* TASK INSTRUCTIONS: Using the material below, print the line that contains "the §6.8 expectation estimates", the line that contains "two-dimensional Gibbsian point", and every line in between, exactly and nothing else.

* DATA FOR REVIEW:
import Literature.Barriers.AtomisticToContinuum.HardDiskLemma5Proofs
import Literature.Barriers.AtomisticToContinuum.HardDiskTranslationInvarianceFinalSteps
import HarnessLib

/-!
# Richthammer's Theorem 1 for hard discs reduces to the finite-volume inequality (5.8)

Status file of the provefact programme for
`Literature.Barriers.AtomisticToContinuum.HardDisk.Richthammer2007_hardDisk`
(`HardDiskTranslationInvariance.lean`; Richthammer 2007, §2 Theorem 1 for the Euclidean hard
disc). The printed proof "Theorem 1 ⇐ Lemma 5 + (3.5)" is the tree's
`Richthammer2007_hardDisk_of_lemma5_of_ineq35` (`HardDiskTranslationInvarianceSteps.lean`); of its
two named inputs,

* Lemma 5 is discharged: `Richthammer2007_lemma5_holds` (`HardDiskLemma5Proofs.lean`, via tail
  conditioning, Friedli–Velenik Prop. 6.61, in place of the extremal decomposition of §4.3);
* (3.5) is reduced to the finite-volume form of (5.8) with Lemma 13:
  `Richthammer2007_ineq35_of_ineq58` (`HardDiskTranslationInvarianceFinalSteps.lean`).

Hence the whole theorem now rests on the single named fact `Richthammer2007_ineq58` (the
hard-core preserving generalised translation `𝔗_n` of §5.2–5.4 with Lemmas 8–13; its
probabilistic inputs Lemma 3 (`Richthammer2007_lemma3_holds`), Lemma 7
(`Richthammer2007_lemma7`, `HardDiskClusterBound.lean`) and the §6.8 expectation estimates
(`tendsto_lintegral_sigma₁/₂/₃`, `HardDiskPathSums.lean`) are proved in the tree). This file
records that reduction as a theorem, so that a proof `h : Richthammer2007_ineq58` closes
Theorem 1 in one line: `Richthammer2007_hardDisk_of_ineq58 h`.

## References

* [Richthammer2007] T. Richthammer, *Translation-invariance of two-dimensional Gibbsian point
  processes*, Comm. Math. Phys. 274 (2007) 81–122, arXiv:0706.3637: §2 Theorem 1 (p. 4), §3.5
  Lemma 5 (p. 8), §5.5 (5.8) and the final steps (p. 12).
-/

namespace Literature.Barriers.AtomisticToContinuum.HardDisk

/-- **Theorem 1 for hard discs from the finite-volume inequality (5.8) alone.** Given
`Richthammer2007_ineq58` (the §5.5 computation with Lemmas 9–13 packaged), every Gibbs measure
of the planar hard-disc model at every activity `z > 0` is invariant under all translations:
(5.8) ⇒ (3.5) (`Richthammer2007_ineq35_of_ineq58`, §5.5 last paragraph), Lemma 5 holds
(`Richthammer2007_lemma5_holds`), and Theorem 1 ⇐ Lemma 5 + (3.5)
(`Richthammer2007_hardDisk_of_lemma5_of_ineq35`, "Now the claim of the theorem follows from
Lemma 5"). [cite: Richthammer2007, §5.5 (p. 12) and §2 Theorem 1 (p. 4)] -/
theorem Richthammer2007_hardDisk_of_ineq58 (h : Richthammer2007_ineq58) : Richthammer2007_hardDisk :=
  Richthammer2007_hardDisk_of_lemma5_of_ineq35 Richthammer2007_lemma5_holds
    (Richthammer2007_ineq35_of_ineq58 h)

end Literature.Barriers.AtomisticToContinuum.HardDisk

* SOLUTION FOR THIS TASK:
(`Richthammer2007_lemma7`, `HardDiskClusterBound.lean`) and the §6.8 expectation estimates
(`tendsto_lintegral_sigma₁/₂/₃`, `HardDiskPathSums.lean`) are proved in the tree). This file
records that reduction as a theorem, so that a proof `h : Richthammer2007_ineq58` closes
Theorem 1 in one line: `Richthammer2007_hardDisk_of_ineq58 h`.

## References

* [Richthammer2007] T. Richthammer, *Translation-invariance of two-dimensional Gibbsian point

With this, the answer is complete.